Mansur: “Google não matou o SEO. Fez pior”

Durante anos, muita empresa tratou SEO como um jogo de posição. Colocava palavra-chave, ajustava título, escrevia um post genérico, fingia profundidade e esperava o algoritmo colaborar. Funcionou por um tempo.

A internet também já achou banner piscando uma boa ideia, então vamos manter a humildade histórica.

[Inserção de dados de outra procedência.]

import Summits.CriticalPhenomena.PercolationContinuityZ3.Theorems.Transplant.BccClawX2Table
import HarnessLib

/-!
# The bcc (001)-slabs, exit-form routing certificate for THICKNESS `k = 2`, IIIB: the parity-aware planar claw rule `clawX2` SUCCEEDS — centre parity
# `ε = 0`, clip classes `(3, 3, 1, 3)`, `(3, 3, 1, 4)`, `(3, 3, 2, 2)`, `(3, 3, 2, 3)`, `(3, 3, 2, 4)`, `(3, 3, 3, 3)`, `(3, 3, 3, 4)` (kernel computation)

builds on p205010 (kernel theorem, internal audit signed; external expert review pending) — NOT used in this file.
Lane `prim-bschramm`, seat `prim-bschramm-p2` (gen 47; class C1b, METHOD = input substitution; memo `HOME/bschramm/P2-LATTICES.md` §157); helper file
(`--supports stmt-CriticalPhenomena-4575 --as helper`).  One `decide +kernel` theorem per centre parity `ε` and clip class `(t_R, t_D, s_R, s_D)` with
`t_R = 3` of «BccClawX2Table».`ClawX2OK` (standard axioms, no `native_decide`); the classes with `t_R < 3` (hence `s_R = 3`) follow by the diagonal
mirror in «BccClawX2Sound» (the mirror preserves `ε`).  The eight files «BccClawX2TableOK{A,…,H}» together cover both parities and the `28` classes
`t_D ∈ {3, 4}`, `s_R ≤ s_D ≤ 4`, `s_R ≤ 3` (`117 459` admissible configurations; the table was found by the kit job `j339043` and is only verified here).
[cite: DuminilCopinSidoraviciusTassion2016, §2.3 (proof of Fact 2: the three disjoint paths in B̄_R(z))]
-/

namespace Summit.CriticalPhenomena.PercolationContinuityZ3.Theorems.Transplant

namespace BccClawX

/-- Centre parity `ε = 0`, clip class `(t_R, t_D, s_R, s_D) = (3, 3, 1, 3)`. [folklore] -/
theorem clawX2OK_e0_3313 : ClawX2OK 0 3 3 1 3 := by unfold ClawX2OK; decide +kernel

/-- Centre parity `ε = 0`, clip class `(t_R, t_D, s_R, s_D) = (3, 3, 1, 4)`. [folklore] -/
theorem clawX2OK_e0_3314 : ClawX2OK 0 3 3 1 4 := by unfold ClawX2OK; decide +kernel

/-- Centre parity `ε = 0`, clip class `(t_R, t_D, s_R, s_D) = (3, 3, 2, 2)`. [folklore] -/
theorem clawX2OK_e0_3322 : ClawX2OK 0 3 3 2 2 := by unfold ClawX2OK; decide +kernel

/-- Centre parity `ε = 0`, clip class `(t_R, t_D, s_R, s_D) = (3, 3, 2, 3)`. [folklore] -/
theorem clawX2OK_e0_3323 : ClawX2OK 0 3 3 2 3 := by unfold ClawX2OK; decide +kernel

/-- Centre parity `ε = 0`, clip class `(t_R, t_D, s_R, s_D) = (3, 3, 2, 4)`. [folklore] -/
theorem clawX2OK_e0_3324 : ClawX2OK 0 3 3 2 4 := by unfold ClawX2OK; decide +kernel

/-- Centre parity `ε = 0`, clip class `(t_R, t_D, s_R, s_D) = (3, 3, 3, 3)`. [folklore] -/
theorem clawX2OK_e0_3333 : ClawX2OK 0 3 3 3 3 := by unfold ClawX2OK; decide +kernel

/-- Centre parity `ε = 0`, clip class `(t_R, t_D, s_R, s_D) = (3, 3, 3, 4)`. [folklore] -/
theorem clawX2OK_e0_3334 : ClawX2OK 0 3 3 3 4 := by unfold ClawX2OK; decide +kernel

end BccClawX

end Summit.CriticalPhenomena.PercolationContinuityZ3.Theorems.Transplant
/-! ## §4 Simple connectivity is load-bearing: the PINCER (exact numerics; mechanism; no finite Lean witness)

`hexDomainSimplyConnected Λ` cannot be dropped. Numerics (this seat, exact transfer matrix `hextm`, folder
`exp/holed2.py`, `exp/pincer.py`): take the punctured ball `B_R(v)` and feed it from a hub `H` on the left
(root = left half-edge of `H`) through TWO width-1 corridors of equal length, one passing OVER the ball to the
mouth at polar angle `60°`, one UNDER it to the mouth at `300°` (a pincer; the region between the arms and the
ball is a hole, so `Λ` is not simply connected; `v` is still `R`-deep). The two access routes differ in
accumulated winding by `240°`; their in-ball continuations are mirror images. Result:

  depth 1.53 (ball R_t = 1.16, arms 13/15):  r = |A(11/8)|/|A(5/8)| = 1.010  (ball alone 0.6087)
  depth 2.08 (R_t = 2.00, arms 17/17):       r = 2.2301  = (2+√3)·0.5976   (ball alone 0.5976), m = 0.19, FM order violated
  depth 2.31 (R_t = 2.09, arms 17/19):       r = 0.6404  (ball alone 0.3859)
  depth 1.73 (R_t = 1.53, arms 15/15):       r = 2.2717  = (2+√3)·0.6087

With EQUAL arms the amplification is EXACTLY `cot 15° = 2 + √3 = 3.7321` (two equal-weight branches with relative
winding `ΔW = 240°`: `|1 + e^{-i(11/8)·240°}| / |1 + e^{-i(5/8)·240°}| = |1 + e^{i30°}| / |1 + e^{-i150°}| =
2cos 15° / 2sin 15°`); with arm mismatch `Δℓ = 2` (relative weight `x_c² = 0.29`) it is `1.66`. So WITHOUT simple
connectivity the inequality is REVERSED (`r > 1`) at depths `1.7–2.1`, and stays `> 1` as long as the one-mouth
ratio exceeds `1/(2+√3) = 0.268`, i.e. (ball table of j023283: `0.32` at `R = 4.04`) up to depth `≈ 5`.
Which branch pairs amplify: `ΔW = 2π` gives factor EXACTLY `1` (`|1+e^{-i·495°}| = |1+e^{-i·225°}|`: a single
hole that is merely circled is spin-blind — the reason the naive "two sheets" attack fails); `ΔW = ±120°`
suppresses (`|1+te^{∓i165°}|/|1+te^{∓i75°}| < 1`); `ΔW = ±240°` amplifies (`≤ 2+√3`). For the ε–R statement at
EVERY ε one needs amplification growing with `R`: phased arrays of ≥ 3 corridors with branch weights tuned by
sub-branch multiplicities (weights are sums of powers of `x_c`, lengths `O(log R)` suffice) can make `|A(5/8)|`
small against `|A(11/8)|` — plausible, not computed; an EXACT zero is impossible in any domain (Galois, rattack
seat: `A(11/8) = σ₃₁(A(5/8))` in `ℚ(ζ₄₈)`, `σ₃₁` fixing `x_c`). Topological constraint used by SC: pairwise
disjoint corridors from one outer region to the ball have windings in an open window of width `< 360°`, and in a
simply connected `Λ ⊇ B_R(v)` two routes with different windings bound a FILLED region feeding every intermediate
entrance angle — uniform feeding over an arc `Φ ≤ 360°` never amplifies (`|sin(11Φ/16)|/|sin(5Φ/16)|·5/11 ≤ 1`).
CONSEQUENCE FOR PROVERS: any proof must use `hexDomainSimplyConnected` to exclude two macroscopically distinct
access routes to the ball (not merely through DCS Lemma 1, which holds verbatim in the pincer).
No Lean statement is recorded for §4: a refutation "without SC" needs a witness at every depth (a family), and the
pincer observable is not hand-computable. -/

/-! ## §5 Line `spin-chord` (lead prover-line-stmt-CriticalPhenomena-16770-0): stub-level findings

Registered stubs (Defs module `…SpinChordDefs`, landed p165751): S1 `ThreeSpinChord` (∃ K > 0, R₁: AtDepth R₁
(‖A(11/8)‖·‖A(0)‖^K ≤ ‖A(5/8)‖^{1+K})), S2 `SpinMonotonePair` (∃ R₂: ‖A(5/8)‖ ≤ ‖A(3/8)‖), S3 `ExitSpinBound`
(LANDED p166590), S4 `ThroughMassDecay` (∀ η ∃ R: ThroughMass ≤ η‖A(0)‖). Joint sufficiency is kernel-checked in
the skeleton (`ArrivalFlattening_of`), so only the stubs themselves are attackable.

* S1. TIGHT WITH EQUALITY on one-walk laws: `chord_eq_on_Λ₄` below (‖A(s)‖ = x_c for all s, so both sides are
  `x_c^{1+K}` for EVERY real K) — the chord carries no information at the depth-free witness, consistent with
  `∃ K`. The only law shape that breaks the chord for every `K > 0` is single-PORT multi-SHEET (`r = 1`, `m < 1`);
  in a simply connected `Λ` a second sheet at a port needs a cycle of `Λ.erase v` around `v`, whose inside is then
  entirely in `Λ` (no holes), so all three ports are fed from the same disc: single-port two-sheet laws do not occur
  in the crux's class (they do in holed domains: the pincer of §4 has `r > 1`, i.e. `K < 0`). Numerically (table):
  the largest admissible exponent `K* = log r / log m` per configuration has `inf K* = 1.283` (off-centre deep
  vertex, depth 2.08, root (-3,-1)) and its depth-envelope INCREASES (`1.28, 1.38, 1.46, 1.48, 1.63` at
  `D = 2.08, 2.31, 2.65, 3.21, 3.79`); the chord with `K = 1` (`‖A(11/8)‖‖A(0)‖ ≤ ‖A(5/8)‖²`) and with `K = 1.25`
  holds in 219/219 configurations. S1 looks safe for any `K ≤ 1.25`, `R₁ ≈ 1.5`.
* S2. Spin-monotone order `A(0) ≥ ‖A(3/8)‖ ≥ ‖A(5/8)‖ ≥ ‖A(11/8)‖ ≥ ‖A(3/2)‖`: 0 violations in 219 simply connected
  configurations; violated in the pincer (holed) — as expected, SpinMonotone itself needs SC.
* S3 (landed): `‖A(3/8)‖/ThroughMass ∈ [0.720, 0.892]` over the 197 configurations with `N ≤ 142` (slack ≥ 11%).
* S4 (hardest). The stub is a SUP over roots and far fields at fixed depth (the line card quotes medians over roots
  on balls). Envelope `sup {ThroughMass/A(0) : depth ≥ D}`: `1.192 (1.53), 1.106 (1.73–2.08), 1.036 (2.31–2.65),
  0.994 (2.89), 0.957 (3.21), 0.948 (3.51), 0.929 (4.00), 0.921 (4.16–4.36)`; fit over balls of depth ≥ 2:
  `≈ 1.25 D^{-0.22}` (predicted `R^{-9/48} = R^{-0.19}`). Far fields raise the sup only at the smallest depth
  (off-centre 1.192, slit-tip 1.178 vs ball 1.046 at `D = 1.53`); from `D = 2.5` on needle / slit / off-centre values
  sit at or below the ball values (`0.93–1.03`). So the sup decays, slowly and monotonically in this range; a plateau
  cannot be excluded by numerics to depth 4.4, and no amplifying simply connected far field was found.

  j026734 table (exact transfer matrix; `r = ‖A(11/8)‖/‖A(5/8)‖`, `m = ‖A(5/8)‖/A(0)`, `K* = log r/log m`,
  `TM = ThroughMass/A(0)`; sup / inf over all LEFT boundary roots of each design; depth in centre-spacing units):

    family      depth   n   sup r   (root)    inf K*  sup m    sup TM   inf a38/TM  order-viol
    ball        1.528   3   0.6087  (-2, 0)   1.900   0.7700   1.0460   0.861       0
    ball        1.732   5   0.6087  ( 1, 2)   1.900   0.7700   1.1058   0.811       0
    ball        2.082   7   0.6011  (-3,-1)   1.609   0.7338   1.1056   0.786       0
    ball        2.309   5   0.4977  (-3,-1)   1.608   0.6478   0.9861   0.854       0
    ball        2.646   8   0.4977  (-4,-1)   1.608   0.6478   1.0359   0.812       0
    ball        2.887   8   0.4366  (-5,-1)   1.649   0.6050   0.9939   0.818       0
    ball        3.055   9   0.4183  (-4,-2)   1.654   0.5903   0.9921   0.815       0
    ball        3.215   7   0.3764  (-4,-2)   1.673   0.5576   0.9331   0.852       0
    ball        3.464   9   0.3764  (-1, 4)   1.673   0.5576   0.9570   0.829       0
    ball        3.512   9   0.3769  (-6,-2)   1.630   0.5506   0.9483   0.831       0
    ball        3.786  11   0.3562  (-6,-2)   1.629   0.5305   0.9464   0.816       0
    ball        4.000   9   0.3385  (-6,-2)   1.629   0.5143   0.9113   0.844       0
    ball        4.042  11   0.3385  (-6,-2)   1.629   0.5143   0.9289   0.828       0
    ball        4.163  10   0.3225  ( 0, 5)   1.629   0.4992   0.9033   0.843       0
    ball        4.359  12   0.3225  ( 0, 5)   1.629   0.4992   0.9213   0.826       0
    needle-far  1.528  10   0.5002  (-4,-1)   1.802   0.6807   1.0279   0.820       0
    needle-far  2.517  20   0.4172  (-5,-1)   1.695   0.5970   0.9958   0.819       0
    needle-far  3.512  10   0.3157  (-5,-3)   1.694   0.5153   0.9298   0.829       0
    offcentre   1.528  12   0.5999  (-2, 0)   1.358   0.7119   1.1918   0.720       0
    offcentre   2.082  12   0.5372  (-3,-1)   1.283   0.6386   1.0959   0.742       0
    offcentre   2.517  12   0.4628  (-4,-1)   1.380   0.5843   1.0286   0.780       0
    offcentre   3.055   6   0.4022  (-5,-1)   1.464   0.5369   0.9899   0.786       0
    offcentre   3.512   6   0.3658  (-6,-1)   1.478   0.5064   -        -           0
    slit-tip    1.528   2   0.5577  (-2, 0)   1.471   0.7023   1.1781   0.720       0
    slit-tip    2.517   4   0.3497  (-4, 0)   1.814   0.5911   1.0293   0.757       0
    slit-tip    3.512   2   0.2535  (-6, 0)   1.986   0.5105   0.9434   0.805       0

  (designs: `ball` = Euclidean ball `B_D(v)`; `needle-far` = ball of radius `D + extra` minus a radial needle of
  removed vertices ending just outside `B_D(v)`; `offcentre` = `v` at depth exactly `D` inside a larger ball,
  all roots; `slit-tip` = ball plus a straight slit whose tip is the root, at distance `≈ D` from `v`.
  Envelope of the crux ratio: `sup {r : depth ≥ D} = 0.609, 0.601, 0.498, 0.437, 0.418, 0.377, 0.356, 0.339, 0.322`
  at `D = 1.53, 2.08, 2.31, 2.89, 3.06, 3.21, 3.79, 4.00, 4.16` — monotone, and the far-field families never
  exceed the ball sup of the same depth.)
* Sup-form caveat for S4 recorded by the strategist (escape mass from a straight slit tip grows like R^{1/16}) is
  about the γ-wise sup, not the stub; nothing to add. -/

/-- **S1 is tight with equality on the 4-ball**: `‖A(11/8)‖·‖A(0)‖^K = ‖A(5/8)‖^{1+K}` for EVERY real `K`
(all three moduli equal `x_c`). [folklore] -/
theorem chord_eq_on_Λ₄ (K : ℝ) :
    ‖arrivalTransform Λ₄ s(E0, (((0 : Site 2)), (1 : Fin 2))) (((0 : Site 2)), (0 : Fin 2))
        (((0 : Site 2)), (1 : Fin 2)) ((-(Pi.single 0 1 : Site 2)), (1 : Fin 2)) ((-(Pi.single 1 1 : Site 2)), (1 : Fin 2)) (11 / 8)‖ *
      ‖arrivalTransform Λ₄ s(E0, (((0 : Site 2)), (1 : Fin 2))) (((0 : Site 2)), (0 : Fin 2))
        (((0 : Site 2)), (1 : Fin 2)) ((-(Pi.single 0 1 : Site 2)), (1 : Fin 2)) ((-(Pi.single 1 1 : Site 2)), (1 : Fin 2)) 0‖ ^ K =
      ‖arrivalTransform Λ₄ s(E0, (((0 : Site 2)), (1 : Fin 2))) (((0 : Site 2)), (0 : Fin 2))
        (((0 : Site 2)), (1 : Fin 2)) ((-(Pi.single 0 1 : Site 2)), (1 : Fin 2)) ((-(Pi.single 1 1 : Site 2)), (1 : Fin 2)) (5 / 8)‖ ^ (1 + K) := by
  rw [norm_arrivalTransform_Λ₄, norm_arrivalTransform_Λ₄, norm_arrivalTransform_Λ₄,
    Real.rpow_add hexCriticalFugacity_pos_lt_one.1, Real.rpow_one]

end Summit.CriticalPhenomena.SAWScalingLimit.Cruxes.ArrivalFlattening.Disproof

end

Agora a busca subiu de fase. Com AI Overviews, AI Mode, Gemini, agentes e carrinhos inteligentes, o Google deixa de ser apenas uma lista de links e começa a virar uma máquina de resposta. A pessoa pergunta, a IA interpreta, cruza fontes, compara opções, resume o caminho e, em alguns casos, já prepara a ação. E isso muda a pergunta que importa.

Antes era: como eu ranqueio para essa palavra?

Agora é: por que uma IA deveria escolher a minha marca como fonte confiável?
Essa é a diferença entre SEO e o que o mercado está chamando de GEO, Generative Engine Optimization. Não é mágica nova. Não é arquivo secreto. Não é hack vendido em PDF com cara de salvação espiritual para site abandonado. É o SEO sendo forçado a virar adulto.

E o Google cortou a fantasia dos atalhos: não existe passe mágico para aparecer nas respostas generativas. O básico ficou mais importante. Site rastreável. Conteúdo claro. Experiência real. Autoridade. Reviews legítimos. Dados bem organizados. Produto bem cadastrado. Perfil local atualizado. Página que responde pergunta de verdade.

O conteúdo genérico perde valor. Aquele post “5 dicas para vender mais” vai virar ração barata para IA resumir. O que ganha força é repertório próprio: casos, dados, ponto de vista, processo, comparação, bastidor, prova, imagem, vídeo e resposta específica para problema real.

No varejo, o aviso vem com sirene. Com agentes de compra e Universal Cart, o consumidor pode nem entrar no seu site antes de decidir. A IA pode comparar preço, estoque, prazo, avaliação, benefício de cartão e disponibilidade. Quem estiver mal descrito, mal avaliado ou invisível para máquina nem entra na conversa.
O jogo saiu do clique e foi para a confiança algorítmica.

A marca precisa ser legível para sistemas inteligentes e útil para pessoas reais. Parece óbvio, mas basta abrir metade dos sites corporativos para lembrar que o óbvio virou artigo de luxo.

O Google não acabou com o marketing. Acabou com a preguiça disfarçada de estratégia.

Com todo mundo berrando no feed, o marketing bom encontra o ponto exato onde o barulho vira atenção. Agora, além de atenção, ele precisa virar fonte. E fonte não se improvisa na véspera.